--- Exercise details ---
As the answer, set down the lines below from the one containing "calc ℓ (U (x, j)) ≤" through the one containing "have h : ∀ k, (x", exactly and inclusively, and no others.

Recorded data:
*** Block opens ***
/-
Copyright: fleet lead `ym-wcr-19609-p1` (seat prover-ym-wcr-19609-p1-g0-0), route `WeakCouplingRates`, crux
`BulkDominatesColdBoxW` (stmt-QuantumFields-19609), line `dlr-chessboard` (skeleton v4, sha16 355a68b80645dd42).
-/
import Summits.QuantumFields.YangMills.Theorems.WeakCouplingRatesBulkDominatesColdBoxWDefs
import Literature.MathematicalPhysics.QuantumFieldTheory.LatticeAxialGauge

/-!
# Small plaquettes ⇒ small links in the comb (axial) gauge — the SUP form of the discrete nonlinear Poincaré
# inequality (brick B1 toward the open stubs L1a/L1b of crux `BulkDominatesColdBoxW`, stmt-QuantumFields-19609)

WHY.  The open stubs `stub_goodBoundaryCovStable` (L1a) and `stub_goodBoundaryMeanSmooth` (L1b) of the line `dlr-chessboard`
concern the box kernel `ymSpecification ρ β (boxEdges 4 (2H+1)) ω` UNIFORMLY over crude-good boundary data `ω`
(`CrudeGood β δ H ω`: every plaquette of `ω` based in the corona range `[−1, 2H+1]⁴` has cost `≤ β^{2δ−1}`).  Step 0 of any proof is
the reduction of a crude-good datum to a datum with SMALL LINKS: the kernel means of gauge-invariant observables are invariant under
gauge transformations of `ω` (tree `ymSpecification_map_gaugeTransformZd_holds`), and after Chatterjee's comb (axial) gauge on a cube
all of whose plaquettes are small, every link is small — by the SUP form of the discrete Poincaré inequality proved here:

* `AxialGaugeSup.le_l1_mul_of_plaquette_le` — for a length function `ℓ ≥ 0` on `G` (`ℓ(ab) ≤ ℓ a + ℓ b`, `ℓ(a⁻¹) = ℓ a`) and a
  configuration `U` with `ℓ = 0` on the comb-tree edges of `B_n = [0,n)^d`: if every plaquette of `B_n` has `ℓ(U_p) ≤ M` then every
  edge `(x, j)` of `B_n` has `ℓ(U(x,j)) ≤ |x|₁ · M` (the same induction on `|x|₁` as the tree's L² form
  `AxialGauge.sq_le_l1_mul_sum`, Chatterjee arXiv:1602.01222 Lemma 10.2, with the plaquette `(x − e_k, j, k)`);
* `AxialGaugeSup.le_mul_of_plaquette_le_gaugeFix` — the same for the gauge-fixed configuration `gaugeFix U` of an ARBITRARY `U`
  (comb edges of `gaugeFix U` are `1`; plaquettes of `gaugeFix U` are conjugates of those of `U`, so a conjugation-invariant `ℓ`
  bound transfers): `ℓ((gaugeFix U)(x,j)) ≤ |x|₁ · M ≤ d·n·M`.

WHAT THIS IS NOT.  Pure group/lattice combinatorics for every group `G`; no measure, no `SU(2)`; not a claim about the mass gap.

References: S. Chatterjee, *The leading term of the Yang–Mills free energy*, JFA 271 (2016), arXiv:1602.01222, §9 (comb gauge),
Lemma 10.2 (Poincaré inequality).
-/

set_option autoImplicit false

noncomputable section

open Finset
open Literature.Probability.LatticeModels Literature.MathematicalPhysics.QuantumLattice
open Literature.MathematicalPhysics.QuantumFieldTheory Literature.MathematicalPhysics.QuantumFieldTheory.AxialGauge

namespace Summit.QuantumFields.YangMills.Theorems.WeakCouplingRates.AxialGaugeSup

variable {d : ℕ} {G : Type*} [Group G]

/-- **The discrete nonlinear Poincaré inequality, sup form.**  Let `ℓ` be a length function on `G` (`ℓ(ab) ≤ ℓ a + ℓ b`,
`ℓ(a⁻¹) = ℓ a`; non-negativity is not needed) and let `U` be a configuration with `ℓ(U_e) = 0` on the comb-tree edges of the cube `B_n`.  If every plaquette of
`B_n` has `ℓ(U_p) ≤ M` (`M ≥ 0`), then for every edge `(x, j)` of `B_n`, `ℓ(U(x,j)) ≤ |x|₁ · M` (induction on `|x|₁` with the plaquette
`(x − e_k, j, k)`, `k` the largest index with `x_k ≠ 0`, which has two comb edges; Chatterjee proves the L² form).
[cite: arXiv160201222, Lemma 10.2] -/
theorem le_l1_mul_of_plaquette_le {ℓ : G → ℝ} (hmul : ∀ a b, ℓ (a * b) ≤ ℓ a + ℓ b)
    (hinv : ∀ a, ℓ a⁻¹ = ℓ a) {n : ℕ} {U : ZdGaugeConfig d G}
    (hU : ∀ e ∈ boxEdges d n, IsComb e → ℓ (U e) = 0) {M : ℝ} (hM0 : 0 ≤ M)
    (hM : ∀ p ∈ plaquettesIn (halfOpenBox d n), ℓ (U.plaquette p.1 p.2.1 p.2.2) ≤ M)
    {e : Literature.Probability.LatticeModels.Site d × Fin d} (he : e ∈ boxEdges d n) :
    ℓ (U e) ≤ l1 e.1 * M := by
  set P := plaquettesIn (halfOpenBox d n) with hP
  suffices H : ∀ (m : ℕ) (x : Literature.Probability.LatticeModels.Site d) (j : Fin d),
      (x, j) ∈ boxEdges d n → l1 x = m → ℓ (U (x, j)) ≤ m * M by
    obtain ⟨x, j⟩ := e
    exact H _ x j he rfl
  intro m
  induction m using Nat.strong_induction_on with
  | _ m ih =>
  intro x j hxj hm
  by_cases hc : IsComb (x, j)
  · rw [hU _ hxj hc]
    exact mul_nonneg (Nat.cast_nonneg m) hM0
  -- the largest index `k` with `x_k ≠ 0`; it exceeds `j`
  obtain ⟨hbox, hxjn⟩ := mem_boxEdges_iff.1 hxj
  have hne : (univ.filter fun k : Fin d => x k ≠ 0).Nonempty := by
    simp only [IsComb, not_forall, exists_prop] at hc
    obtain ⟨k, -, hk⟩ := hc
    exact ⟨k, mem_filter.2 ⟨mem_univ _, hk⟩⟩
  set k := (univ.filter fun k : Fin d => x k ≠ 0).max' hne with hk
  have hkx : x k ≠ 0 := (mem_filter.1 (Finset.max'_mem _ hne)).2
  have hkmax : ∀ k' : Fin d, k < k' → x k' = 0 := fun k' hk' => by
    by_contra h
    exact absurd (Finset.le_max' _ k' (mem_filter.2 ⟨mem_univ _, h⟩)) (not_le.2 hk')
  have hjk : j < k := by
    by_contra h
    simp only [IsComb, not_forall, exists_prop] at hc
    obtain ⟨k', hk', hk'0⟩ := hc
    exact hk'0 (hkmax k' (lt_of_le_of_lt (not_lt.1 h) hk'))
  have hxk : 1 ≤ x k := by have := (hbox k).1; omega
  -- the predecessor `z = x - e_k`
  set z : Literature.Probability.LatticeModels.Site d := x - Pi.single k 1 with hz
  have hxz : x = z + Pi.single k 1 := by rw [hz, sub_add_cancel]
  have hzk : 0 ≤ z k := by simp [hz]; omega
  have hzc : ∀ k' : Fin d, k' ≠ k → z k' = x k' := fun k' hk' => by simp [hz, Pi.single_eq_of_ne hk']
  have hzbox : ∀ k', 0 ≤ z k' ∧ z k' < n := fun k' => by
    by_cases h : k' = k
    · subst h; constructor <;> [exact hzk; (simp [hz]; linarith [(hbox k).2])]
    · rw [hzc k' h]; exact hbox k'
  have hzj : (z, j) ∈ boxEdges d n :=
    mem_boxEdges_iff.2 ⟨hzbox, by rw [hzc j (ne_of_lt hjk)]; exact hxjn⟩
  -- `|z|₁ = m - 1`
  have hl1 : l1 x = l1 z + 1 := by rw [hxz, l1_add_single hzk]
  have hm' : l1 z = m - 1 := by omega
  have hm1 : 1 ≤ m := by omega
  -- the two comb edges of the plaquette `(z, j, k)`
  have hc1 : IsComb (z, k) := fun k' hk' => by
    dsimp only at hk' ⊢
    rw [hzc k' (ne_of_gt hk')]; exact hkmax k' hk'
  have hc2 : IsComb (z + Pi.single j 1, k) := fun k' hk' => by
    dsimp only at hk' ⊢
    rw [Pi.add_apply, Pi.single_eq_of_ne (ne_of_gt (hjk.trans hk')), add_zero, hzc k' (ne_of_gt hk')]
    exact hkmax k' hk'
  have he1 : (z, k) ∈ boxEdges d n :=
    mem_boxEdges_iff.2 ⟨hzbox, by simp [hz]; exact (hbox k).2⟩
  have he2 : (z + Pi.single j 1, k) ∈ boxEdges d n := by
    refine mem_boxEdges_iff.2 ⟨fun k' => ?_, ?_⟩
    · by_cases h : k' = j
      · subst h
        simp only [Pi.add_apply, Pi.single_eq_same, hzc _ (ne_of_lt hjk)]
        constructor <;> linarith [(hbox k').1]
      · rw [Pi.add_apply, Pi.single_eq_of_ne h, add_zero]; exact hzbox k'
    · simp only [Pi.add_apply, Pi.single_eq_of_ne (ne_of_gt hjk), add_zero]
      simp [hz]; exact (hbox k).2
  -- the plaquette `p₀ = (z, j, k)` lies in `B_n`
  have hp₀ : ((z, j, k) : Plaq d) ∈ P := by
    rw [hP, Plaq.mem_plaquettesIn]
    refine ⟨mem_halfOpenBox.2 hzbox, hjk, (mem_boxEdges.1 hzj).2, ?_, ?_⟩
    · rw [← hxz]; exact mem_halfOpenBox.2 hbox
    · dsimp only
      rw [add_right_comm, ← hxz]
      exact (mem_boxEdges.1 hxj).2
  -- holonomy algebra: `ℓ(U(x,j)) ≤ ℓ(U(z,j)) + ℓ(U_{p₀})`
  have hhol : U.plaquette z j k = U (z, j) * U (z + Pi.single j 1, k) * (U (x, j))⁻¹ * (U (z, k))⁻¹ := by
    rw [ZdGaugeConfig.plaquette, ← hxz]
  have hstep : ℓ (U (x, j)) ≤ ℓ (U (z, j)) + ℓ (U.plaquette z j k) := by
    have e1 : (U (x, j))⁻¹ = (U (z + Pi.single j 1, k))⁻¹ * (U (z, j))⁻¹ * U.plaquette z j k * U (z, k) := by
      rw [hhol]; group
    calc ℓ (U (x, j)) = ℓ (U (x, j))⁻¹ := (hinv _).symm
      _ ≤ ℓ ((U (z + Pi.single j 1, k))⁻¹ * (U (z, j))⁻¹ * U.plaquette z j k) + ℓ (U (z, k)) := by
          rw [e1]; exact hmul _ _
      _ ≤ ℓ ((U (z + Pi.single j 1, k))⁻¹ * (U (z, j))⁻¹) + ℓ (U.plaquette z j k) + ℓ (U (z, k)) := by
          gcongr; exact hmul _ _
      _ ≤ ℓ (U (z + Pi.single j 1, k))⁻¹ + ℓ (U (z, j))⁻¹ + ℓ (U.plaquette z j k) + ℓ (U (z, k)) := by
          gcongr; exact hmul _ _
      _ = ℓ (U (z, j)) + ℓ (U.plaquette z j k) := by
          rw [hinv, hinv, hU _ he2 hc2, hU _ he1 hc1]; ring
  -- induction hypothesis at `(z, j)` and the plaquette bound at `p₀`
  have ih' := ih (m - 1) (by omega) z j hzj hm'
  have hpl : ℓ (U.plaquette z j k) ≤ M := hM _ hp₀
  have hm_cast : ((m - 1 : ℕ) : ℝ) + 1 = m := by
    rw [Nat.cast_sub hm1]; push_cast; ring
  calc ℓ (U (x, j)) ≤ ℓ (U (z, j)) + ℓ (U.plaquette z j k) := hstep
    _ ≤ ((m - 1 : ℕ) : ℝ) * M + M := add_le_add ih' hpl
    _ = (m : ℝ) * M := by rw [← hm_cast]; ring

/-- `|x|₁ ≤ d (n - 1) ≤ d n` on the cube `B_n` (the tree's `l1_le` in the form used here). [folklore] -/
theorem l1_le_mul {n : ℕ} {x : Literature.Probability.LatticeModels.Site d} (hx : ∀ k, 0 ≤ x k ∧ x k < n) :
    (l1 x : ℝ) ≤ d * n := by
  have h : ∀ k, (x k).toNat ≤ n := fun k => by have := hx k; omega
  have hs : l1 x ≤ ∑ _k : Fin d, n := Finset.sum_le_sum fun k _ => h k
  rw [Finset.sum_const, Finset.card_univ, Fintype.card_fin, smul_eq_mul] at hs
  exact_mod_cast hs

/-- **Small plaquettes ⇒ small links in the comb gauge.**  For a length function `ℓ` on `G` (`ℓ 1 = 0`) that is ALSO conjugation invariant
(`ℓ(h g h⁻¹) = ℓ g`, e.g. any bi-invariant distance to `1`, `‖ρ(·) − 1‖` for a unitary representation) and ANY configuration `U` on
`ℤ^d`: if every plaquette of the cube `B_n` has `ℓ(U_p) ≤ M`, then every edge `(x, j)` of `B_n` has, after Chatterjee's comb gauge
fixing `gaugeFix U = G_U · U`, `ℓ((gaugeFix U)(x, j)) ≤ |x|₁ · M ≤ d · n · M` (comb edges of `gaugeFix U` are `1`, its plaquettes are
conjugates of those of `U`). [cite: arXiv160201222, Prop. 9.2 and Lemma 10.2] -/
theorem le_mul_of_plaquette_le_gaugeFix {ℓ : G → ℝ} (hmul : ∀ a b, ℓ (a * b) ≤ ℓ a + ℓ b)
    (hinv : ∀ a, ℓ a⁻¹ = ℓ a) (hone : ℓ 1 = 0) (hconj : ∀ g h : G, ℓ (h * g * h⁻¹) = ℓ g) {n : ℕ} (U : ZdGaugeConfig d G)
    {M : ℝ} (hM0 : 0 ≤ M) (hM : ∀ p ∈ plaquettesIn (halfOpenBox d n), ℓ (U.plaquette p.1 p.2.1 p.2.2) ≤ M)
    {e : Literature.Probability.LatticeModels.Site d × Fin d} (he : e ∈ boxEdges d n) :
    ℓ (gaugeFix U e) ≤ l1 e.1 * M ∧ ℓ (gaugeFix U e) ≤ d * n * M := by
  have hU : ∀ e ∈ boxEdges d n, IsComb e → ℓ (gaugeFix U e) = 0 := by
    rintro ⟨x, i⟩ hxi hc
    rw [gaugeFix_of_isComb hc ((mem_boxEdges_iff.1 hxi).1 i).1, hone]
  have hM' : ∀ p ∈ plaquettesIn (halfOpenBox d n), ℓ ((gaugeFix U).plaquette p.1 p.2.1 p.2.2) ≤ M := fun p hp => by
    rw [plaquette_gaugeFix, hconj]; exact hM p hp
  have h1 := le_l1_mul_of_plaquette_le hmul hinv hU hM0 hM' he
  refine ⟨h1, h1.trans ?_⟩
  obtain ⟨x, i⟩ := e
  exact mul_le_mul_of_nonneg_right (l1_le_mul (mem_boxEdges_iff.1 he).1) hM0

end Summit.QuantumFields.YangMills.Theorems.WeakCouplingRates.AxialGaugeSup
*** Block closes ***
--- Exercise answer ---
  calc ℓ (U (x, j)) ≤ ℓ (U (z, j)) + ℓ (U.plaquette z j k) := hstep
    _ ≤ ((m - 1 : ℕ) : ℝ) * M + M := add_le_add ih' hpl
    _ = (m : ℝ) * M := by rw [← hm_cast]; ring

/-- `|x|₁ ≤ d (n - 1) ≤ d n` on the cube `B_n` (the tree's `l1_le` in the form used here). [folklore] -/
theorem l1_le_mul {n : ℕ} {x : Literature.Probability.LatticeModels.Site d} (hx : ∀ k, 0 ≤ x k ∧ x k < n) :
    (l1 x : ℝ) ≤ d * n := by
  have h : ∀ k, (x k).toNat ≤ n := fun k => by have := hx k; omega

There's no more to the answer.